In throwing off the significance of marriage as an old wives’ tale, feminism has played a dirty hand to millennial women. As the demand for cheapened sexual encounters has grown as a cultural norm, the protection and commitment once sealed by a trip to the altar now has no guarantee. Both men and women miss out on the stabilising impact that a marriage can bring.
Swift’s generation was given a raw deal. But the weight of her influence on the GenZ girls coming up behind us could help direct them on a different path. Her story of triumph over the girlboss trope could have an impact in recultivating the value of marriage, and reshaping expectations for relationships from an earlier stage of life. Let’s hope for her happy ending. It might inspire many more.
I am hoping for a happy ending for Taylor Swift, but I am hoping for much more. I am hoping that someday soon some celebrity discovers and shares the metamodern way of making sense of life. Can you imagine what one post on Instagram by someone like Taylor Swift would do?
Over a round of park golf yesterday, after about an hour of discussing the zaniness of the US Presidential Election 2024, my friend and I landed on Taylor Swift as the person most likely to defeat Donald Trump this fall. Now, at this point, we were mostly joking around because, as far as I know, there's been absolutely no indication that she's even being considered or would consider the job.

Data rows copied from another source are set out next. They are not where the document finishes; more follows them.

import Summits.BirchSwinnertonDyer.BirchSwinnertonDyer.Theorems.EisensteinPrimesB11L3Door
import Summits.BirchSwinnertonDyer.Rank1Residual.X2.RouteGSplitDisplay52779b1
import Summits.BirchSwinnertonDyer.Rank1Residual.X11b.ChaPairsMinimality
import Summits.BirchSwinnertonDyer.Rank1Residual.Supersingular.IntModelMinimalityKrausTwoMore
import Summits.BirchSwinnertonDyer.BirchSwinnertonDyer.Theorems.Rank1ResidualX11RankOneReduction
import Summits.BirchSwinnertonDyer.Rank1Residual.Partition.EisensteinKernelCertificate
import HarnessLib

/-!
# Row B11 = cell X2c (rank 1, Eisenstein, `3 ‖ N`), sub-cell `X2.CellCSplitNotGV`: `BSD(219b1, 3)` in the kernel
# on the PARITY-FREE, PREPRINT-FREE road «lever L3» (Kato–Wuthrich + Stein–Wuthrich + the pair's 3-adic
# certificate), modulo PUBLISHED facts + the pair's instrument readings (cell `bsd-eis`, seat `bsd-eis-k5-p3`
# gen 0, D-0131 (3) middle tier; route `EisensteinPrimes`, crux 4 `BSDpOnCellC` = `X2.TargetC` =
# stmt-BirchSwinnertonDyer-19034; THEOREMS ONLY; generated by `work/cells/gen_l3.py` from Cremona `ecdata` +
# the O9 atlas; membership template = k5-c4 g8's `gen_display.py` / p427884)

HONEST FRAMING (FULL-BSD rank-≤1 programme D-0033, cell `bsd-eis`, home `run/shared/lean/pub/bsd-eis/`;
row B11 = X2c: 12 665 census cells `(E, p)` with `r_an = 1`, `p` odd, `p ‖ N`, `E[p]` reducible; O9 atlas
`class-closure/O9/E2-hypotheses.tsv`). Nothing is booked here and no label or count moves: X2c stays
CONSTRUCTION-SHAPED as a class; BSD is proved for no curve by this file unconditionally. This file runs ONE
pair through the door `B11L3.bsdp_of_cellC_of_split_of_thm16_of_l3Certificate`
(`Theorems/EisensteinPrimesB11L3Door.lean`, p534013) = the datum-free form of the tree's lever L3
`Typed.X2.bsdp_of_thm16mult_split_of_canonical_certificate`: `CellC W 3` ∧ `split at 3` ∧ [the 3-adic
certificate for THE split Mazur–Tate–Teitelbaum 3-adic L-function and THE Stein–Wuthrich §4.2 height] ∧ `3 ∤ #Ш_an` ⟹ `BSD(E,3)` — Kato–Wuthrich
divisibility at a REDUCIBLE multiplicative prime (Wuthrich 2014 Thm. 16: no image / parity / anomaly
hypothesis) + the algebraic leading term (Stein–Wuthrich 2013 Thm. 6.1) + Gross–Zagier–Kolyvagin. NO
Greenberg–Vatsal parity (this pair is ψ-even), NO main-conjecture equality, NO λ-minimality, NO partner /
relative / twist, NO anticyclotomic object, NO Schneider hypothesis, NO preprint, NO crux 3: KELLER–YIN-FREE
(the pair's only booking of record is `literal:T-EISX2LZ` = literal on Keller–Yin 2024 Thm. D [PRE], referee B
R678).

TARGET `W = 219b1 = [0, 1, 1, 3, 2]` (Cremona `allcurves`, reduced minimal model): `N = 219 = 3·73`,
`Δ = -1971` (`|Δ| = 3³·73`), `c₄ = -128`, `c₆ = -1144`; Cremona `allcurves`/`allbsd`/`allgens`: `r = 1`,
`#E(ℚ)_tors = 3`, `∏ c_v = 3`, `Ω = 3.05751614844061`, `L'(E,1) = 1.28032149916641`, `Reg = 1.25623686385375`, `Ш_an = 1.00000000000000`, generator
`P = [2:4:1]`; isogeny class `219b` (Cremona `allisog`: curves [0,1,1,3,2], degree matrix [[0,1,1,3,2],[0,1,1,-27,-85]]).
O9 atlas row `219b1@3`: sub-cell `split-notGV = Summit.BirchSwinnertonDyer.Rank1Residual.X2.CellCSplitNotGV`; `ord_3 #Ш_an = 0`.

KERNEL-PROVED (ellipticity, global minimality, SPLIT multiplicative at `3` — these three REUSED BY NAME from
`X2/RouteGSplitDisplay52779b1.lean`, where `219b1` is the λ-minimal relative; the rest here, no hypothesis): `W[3]` is reducible (the rational
`Ψ₃`-root `x₀ = 0` with `Ψ₂Sq(x₀) = 9 ≠ 0` spans a rational `3`-line); hence `ClassX2 W 3`, and
`CellC W 3` given the rank.
PER-PAIR INSTRUMENT HYPOTHESES LEFT (readings, not mathematics of this file): `hr : r_an(W) = 1` [Cremona
`allbsd`; PARI `ellanalyticrank`]; `hcert` : for THE split Mazur–Tate–Teitelbaum 3-adic L-function `L` (`IsSplitMultPAdicLFunctionOf f 3 L`) and THE §4.2 height `Dh`
(`IsSplitMultCanonical Dh Dq`): `ord_{T=0} L = 2` AND `v₃(ϖ·[T²]L·log₃(γ_cyc)²·#E(ℚ)_tors²) = v₃(𝓛₃·∏c_v·Reg₃(E,Dh))`
— i.e. the 3-adic BSD quotient `S₃` (Stein–Wuthrich Conj. 5.1) is a 3-adic UNIT at the pair [instruments of
record for exactly these readings at `3 ‖ N`: bsd-formula-census REG-MULT (two-engine canonical heights,
`ttrl/bsd-formula-census/REGMULT-TABLE.md`) and b2b-bsdres-x11b `p3cert/` ENGINE 1 (PARI `ellpadicbsd` /
`ellpadicregulator`) ‖ ENGINE 2 (msengine + `swreg.py`); this seat's engine-1 smoke = kit j279787 row
`219b1@3`; a second engine on this pair is OWED before any booking and is named, not claimed];
`hsha : 3 ∤ #Ш_an` [Cremona `allbsd`: `Ш_an = 1.00000000000000`]. CLASS-LEVEL INPUTS, all REGISTERED Literature facts [PUB]
BY NAME: `hWu` Wuthrich 2014 Thm. 16, `hJs` Stein–Wuthrich 2013 Thm. 6.1 (split), `hGZ` Gross–Zagier
I.7.3, `hGZK` rank part of BSD in analytic rank ≤ 1, `hpar` modular parametrisation. No `_OPEN` fact, no
`@[conjecture]`, no flag-carrying fact.

What this is NOT: not a booking of `(219b1, 3)` (referee word + second engine needed); not the crux
`BSDpOnCellC` (which is the CLASS); not road H / line b1 (the class-wide construction).
Refs: [Wuthrich2014] Thm. 16 (p. 397); [SteinWuthrich2013] Thm. 6.1 (p. 20), §4.2, Conj. 5.1;
[SilvermanAEC2009] VII.1 Rem. 1.1, VII.5 Prop. 5.1(b), Ex. 3.7; [Kraus1989] Prop. 1–2; [Miller2011LMS]
Def. 1.1; Cremona `ecdata` (allcurves / allbsd / allgens / allisog, class 219b).
-/

set_option autoImplicit false
set_option linter.dupNamespace false

noncomputable section

open scoped Classical MatrixGroups ModularForm

open WeierstrassCurve NumberField IsDedekindDomain Polynomial CongruenceSubgroup PowerSeries
  Literature.NumberTheory.EllipticCurves
  Literature.NumberTheory.EllipticCurves.ModularForms
  Literature.NumberTheory.EllipticCurves.Rank1Residual
  Literature.NumberTheory.EllipticCurves.Rank1Residual.Typed
  Literature.NumberTheory.EllipticCurves.Wuthrich2014
  Literature.NumberTheory.EllipticCurves.SteinWuthrich2013
  Summit.BirchSwinnertonDyer.BirchSwinnertonDyer.Rank1Residual.IntModel
  Summit.BirchSwinnertonDyer.BirchSwinnertonDyer.Rank1Residual.X11RankOne
  Summit.BirchSwinnertonDyer.Rank1Residual.X11b
  Summit.BirchSwinnertonDyer.Rank1Residual
  Summit.BirchSwinnertonDyer.Rank1Residual.X2
  Summit.BirchSwinnertonDyer.BirchSwinnertonDyer.Theorems.B11L3

namespace Summit.BirchSwinnertonDyer.BirchSwinnertonDyer.Theorems.B11L3Cert219b1

/-! ## §1 The equation: elliptic, globally minimal, SPLIT multiplicative at `3` — ALREADY IN THE TREE

`219b1` is the λ-minimal RELATIVE of the A10 route-G display `X2/RouteGSplitDisplay52779b1.lean` (ky g3,
p-id of record in TARGET §7 row A10): `isElliptic_219b1`, `isGloballyMinimal_219b1`, `split_219b1` are REUSED
from that module by name (gate `dedup.landed`, p535124), not restated. -/

open Summit.BirchSwinnertonDyer.Rank1Residual.X2.RouteGSplitDisplay52779b1
  (isElliptic_219b1 isGloballyMinimal_219b1 split_219b1)

/-! ## §2 The Galois side: `219b1[3]` is reducible -/

/-- **`219b1[3]` is reducible — IN THE KERNEL**: `x₀ = 0` is a rational root of `Ψ₃` with
`Ψ₂Sq(x₀) = 9 ≠ 0` (it spans a rational `3`-line = the kernel of the rational `3`-isogeny inside
class `219b`). [cite: SilvermanAEC2009, Ex. 3.7 and III.2.3] -/
theorem not_irreducible_219b1 : ¬ (⟨0, 1, 1, 3, 2⟩ : WeierstrassCurve ℚ).HasIrreducibleModPGaloisRep 3 := by
  haveI := isElliptic_219b1
  obtain ⟨Φ, P, y, h, hΦ, -⟩ :=
    KernelDisc.exists_isRationalLine_of_eval_Ψ₃_eq_zero (W := ⟨0, 1, 1, 3, 2⟩) (0)
      (by norm_num [WeierstrassCurve.Ψ₃, WeierstrassCurve.b₂, WeierstrassCurve.b₄, WeierstrassCurve.b₆,
            WeierstrassCurve.b₈])
      (by rw [KernelDisc.eval_Ψ₂Sq]; norm_num [WeierstrassCurve.b₂, WeierstrassCurve.b₄, WeierstrassCurve.b₆])
  exact not_hasIrreducibleModPGaloisRep_of_isRationalLine hΦ

/-- **`(219b1, 3)` lies in class X2** (`3` odd, `E[3]` reducible, `3 ‖ N` multiplicative) — in the kernel.
[folklore] -/
theorem classX2_219b1 : ClassX2 (⟨0, 1, 1, 3, 2⟩ : WeierstrassCurve ℚ) 3 :=
  ⟨by decide, not_irreducible_219b1, split_219b1.hasMultiplicativeReductionAtPrime⟩

/-! ## §3 The display: `BSD(219b1, 3)` on lever L3 (split door) -/

/-- **X2c INSTANCE — `BSD(219b1, 3)`** (row B11, sub-cell `X2.CellCSplitNotGV`: `r_an = 1`, Eisenstein, SPLIT
multiplicative `3 ‖ N = 219`, ψ-even), by the door `B11L3.bsdp_of_cellC_of_split_of_thm16_of_l3Certificate`
(lever L3: Wuthrich 2014 Thm. 16 `I·char_Λ X ∣ (L_3)` + Stein–Wuthrich 2013 Thm. 6.1 split + GZK); `CellC W 3`
holds in the kernel given the rank (`classX2_219b1`), `split_219b1` is the sign. CONDITIONAL only on the per-pair
INSTRUMENT readings `hr : r_an = 1`, `hcert` (for THE split Mazur–Tate–Teitelbaum function and THE §4.2 height:
`ord_{T=0} L = 2` and `v₃(ϖ·[T²]L·log₃(γ_cyc)²·#tors²) = v₃(𝓛₃·∏c_v·Reg₃)`) and `hsha : 3 ∤ #Ш_an`. No GV parity,
no main-conjecture equality, no partner, no Schneider hypothesis, no `_OPEN` fact, no crux 3. Nothing booked.
[cite: Wuthrich2014, Thm. 16 (p. 397)] [cite: SteinWuthrich2013, Thm. 6.1 (p. 20) and §4.2]
[cite: Miller2011LMS, Def. 1.1 and Prop. 7.6] -/
theorem bsdp_219b1_at_three_l3
    (hWu : thm16_charIdeal_dvd_multiplicative_of_reducible) (hJs : thm61_splitMultiplicative)
    (hGZ : GrossZagier1986_thm_I_7_3) (hGZK : rank_eq_analyticRank_of_analyticRank_le_one)
    (hpar : nonempty_modularParametrizationData)
    (W : WeierstrassCurve ℚ) [W.IsElliptic] [W.IsGloballyMinimal] (hW : W = ⟨0, 1, 1, 3, 2⟩)
    (hr : W.analyticRank = 1)
    (hcert : ∀ {N : ℕ} [NeZero N] (f : CuspForm (Gamma0 N) 2), IsNewformOf W f →
      ∀ (ϖ : ℚ), (ϖ : ℝ) * W.realPeriodRat = plusPeriod f →
      ∀ (L : PowerSeries ℚ_[3]), IsSplitMultPAdicLFunctionOf f 3 L →
      ∀ (Dq : TateParameterData W 3) (Dh : PAdicHeightData W 3), IsSplitMultCanonical Dh Dq →
        L.order = ((2 : ℕ) : ℕ∞) ∧
        (((ϖ : ℚ) : ℚ_[3]) * PowerSeries.coeff 2 L *
            (padicLog 3 (cyclotomicGenerator 3) ^ 2 * (W.torsionOrder : ℚ_[3]) ^ 2)).valuation =
          (LInvariant Dq * (W.tamagawaProduct : ℚ_[3]) * padicRegulator Dh).valuation)
    (hsha : ∀ s : ℚ, shaAn W = (s : ℂ) → padicValRat 3 s = 0) :
    BSDp W 3 := by
  subst hW
  exact bsdp_of_cellC_of_split_of_thm16_of_l3Certificate _ 3 hWu hJs hGZ hGZK hpar ⟨hr, classX2_219b1⟩
    split_219b1 hcert hsha

/-- **The same instance on the route's cell predicate**: `CellC 219b1 3 → BSD(219b1, 3)` modulo the
published facts and the pair's L3 certificate — the pair satisfies crux 4's `X2.TargetC` shape `CellC W p → BSDp W p`
(the analytic-rank clause of `CellC` supplies `hr`). [cite: Wuthrich2014, Thm. 16 (p. 397)]
[cite: SteinWuthrich2013, Thm. 6.1 (p. 20) and §4.2] -/
theorem targetC_219b1_at_three_l3
    (hWu : thm16_charIdeal_dvd_multiplicative_of_reducible) (hJs : thm61_splitMultiplicative)
    (hGZ : GrossZagier1986_thm_I_7_3) (hGZK : rank_eq_analyticRank_of_analyticRank_le_one)
    (hpar : nonempty_modularParametrizationData)
    (W : WeierstrassCurve ℚ) [W.IsElliptic] [W.IsGloballyMinimal] (hW : W = ⟨0, 1, 1, 3, 2⟩)
    (hcert : ∀ {N : ℕ} [NeZero N] (f : CuspForm (Gamma0 N) 2), IsNewformOf W f →
      ∀ (ϖ : ℚ), (ϖ : ℝ) * W.realPeriodRat = plusPeriod f →
      ∀ (L : PowerSeries ℚ_[3]), IsSplitMultPAdicLFunctionOf f 3 L →
      ∀ (Dq : TateParameterData W 3) (Dh : PAdicHeightData W 3), IsSplitMultCanonical Dh Dq →
        L.order = ((2 : ℕ) : ℕ∞) ∧
        (((ϖ : ℚ) : ℚ_[3]) * PowerSeries.coeff 2 L *
            (padicLog 3 (cyclotomicGenerator 3) ^ 2 * (W.torsionOrder : ℚ_[3]) ^ 2)).valuation =
          (LInvariant Dq * (W.tamagawaProduct : ℚ_[3]) * padicRegulator Dh).valuation)
    (hsha : ∀ s : ℚ, shaAn W = (s : ℂ) → padicValRat 3 s = 0) :
    CellC W 3 → BSDp W 3 :=
  fun hc ↦ bsdp_219b1_at_three_l3 hWu hJs hGZ hGZK hpar W hW hc.1 hcert hsha


/-! ## §4 (append, RULING L75 (2) W1a shape) The λ-MINIMAL form of the same certificate: ONE regulator valuation -/

/-- **X2c INSTANCE, λ-minimal form — `BSD(219b1, 3)` from `(μ_an, λ_an) = (0, 2)` and ONE 3-adic regulator
valuation**, by the tree's b2b door `X2.bsdp_of_lamMin_of_regulatorValuation_split` (`X2/RankOneRegulatorBSD.lean`,
eisenstein-p2 gen 5; an `iff`: a computed valuation off the predicted value REFUTES `BSD(E,3)` at the pair). At a
λ-minimal split pair the L-side readings of §3 (`ord_{T=0} L = 2`, `v₃(ϖ[T²]L) = 0`) follow by algebra from
`(μ, λ) = (0, 2)` (T² ∣ ϖL from L(E,1) = 0 + the exceptional zero; distinguished degree 2 with unit content ⇒
ϖL = T²·unit), so the per-pair instrument hypotheses become: `hr : r_an = 1` [Cremona]; `hμ0 : AnalyticMuLE W 3 0`,
`hlam : AnalyticLambdaEq W 3 2` [window table `O9/LAMMIN-CLASS-typer6.tsv` row `219b1@3`: `(μ_an, λ_an) = (0, 2)`,
engines A PARI `ellpadiclambdamu` ‖ B msengine AGREE — the readings the desk books LM1 on, with λ = 2 instead of 1];
`hs : #Ш_an = s` [Cremona `allbsd`: `Ш_an = 1`]; and `hReg`: for THE Tate parameter datum and THE Stein–Wuthrich §4.2
height, `v₃(Reg₃(E,Dh)) = 2 + 2·v₃(#tors) − v₃(𝓛₃) − v₃(∏c_v) − v₃(s)` [= 2 + 2 − 2 − 1 − 0 = 1 for this pair;
engine-1 reading kit j279787: Reg₃ = 3 + 3² + 2·3⁴ + O(3⁶), v₃ = 1, v₃(𝓛₃) = 2; two-engine REG-MULT read
(`bsdc_regmult_job.py`) kits j280582–7]. Class-level binders [PUB]: `hWu` Wuthrich 2014 Thm 16, `hJs`
Stein–Wuthrich 2013 Thm 6.1 (split), `hGZK`, `hpar`. No GV parity, no `_OPEN` fact, no Schneider hypothesis
(it follows), no `p ∤ #Ш_an` hypothesis (the identity carries `v₃(s)`). Nothing booked.
[cite: SteinWuthrich2013, Thm. 6.1 (p. 20) and §4.2] [cite: Wuthrich2014, Thm. 16 (p. 397)]
[cite: Miller2011LMS, Def. 1.1] -/
theorem bsdp_219b1_at_three_lamMin_reg
    (hWu : thm16_charIdeal_dvd_multiplicative_of_reducible) (hJs : thm61_splitMultiplicative)
    (hGZK : rank_eq_analyticRank_of_analyticRank_le_one) (hpar : nonempty_modularParametrizationData)
    (W : WeierstrassCurve ℚ) [W.IsElliptic] [W.IsGloballyMinimal] (hW : W = ⟨0, 1, 1, 3, 2⟩)
    (hr : W.analyticRank = 1) (hμ0 : AnalyticMuLE W 3 0) (hlam : AnalyticLambdaEq W 3 2)
    (s : ℚ) (hs : shaAn W = (s : ℂ))
    (hReg : ∀ (Dq : TateParameterData W 3) (Dh : PAdicHeightData W 3), IsSplitMultCanonical Dh Dq →
      (padicRegulator Dh).valuation = 2 + 2 * (padicValNat 3 W.torsionOrder : ℤ) -
        (LInvariant Dq).valuation - padicValNat 3 W.tamagawaProduct - padicValRat 3 s) :
    BSDp W 3 := by
  subst hW
  obtain ⟨Dq⟩ := (nonempty_tateParameterData_iff_holds (W := (⟨0, 1, 1, 3, 2⟩ : WeierstrassCurve ℚ))
    (p := 3)).mpr split_219b1
  obtain ⟨Dh, hDh⟩ := exists_isSplitMultCanonical_holds _ 3 (by decide) Dq
  exact bsdp_of_lamMin_of_regulatorValuation_split hWu hJs hGZK hpar _ 3 (by decide) not_irreducible_219b1 hr
    Dq hDh hμ0 hlam hs (hReg Dq Dh hDh)

end Summit.BirchSwinnertonDyer.BirchSwinnertonDyer.Theorems.B11L3Cert219b1

end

My friend was more serious earlier on when he brought up Cory Booker, the Democratic Senator from New Jersey who ran for president in 2020. So we then decided that Booker-Swift had a nice ring to it, though I suggested it sounded more like something from Reconstruction-Era history, like some sort of teaming up between African-Americans and women to overthrow their white male oppressors, you know, the Booker-Swift Revolt of 1871!
Anyway, your article felt too timely not to share this silly anecdote on, John.
PS In all seirousness, while I know she's tremendously popular, I suspect that the way-too-many-fan shots of her at those Chiefs games last year soured her for a lot of people, myself included. I actually like some of her music, and have for over a decade, but the contrarian in me has always rebelled against media figures that get shoved into my attention too much, a la Michael Jordan in the 1990s. And her boyfriend, while a great football player, dropped in the estimation of many, myself included, by being a shill for a shady pharmaceutical company. I won't hold that against Taylor, it's just one of those annoying things about her relationship with him.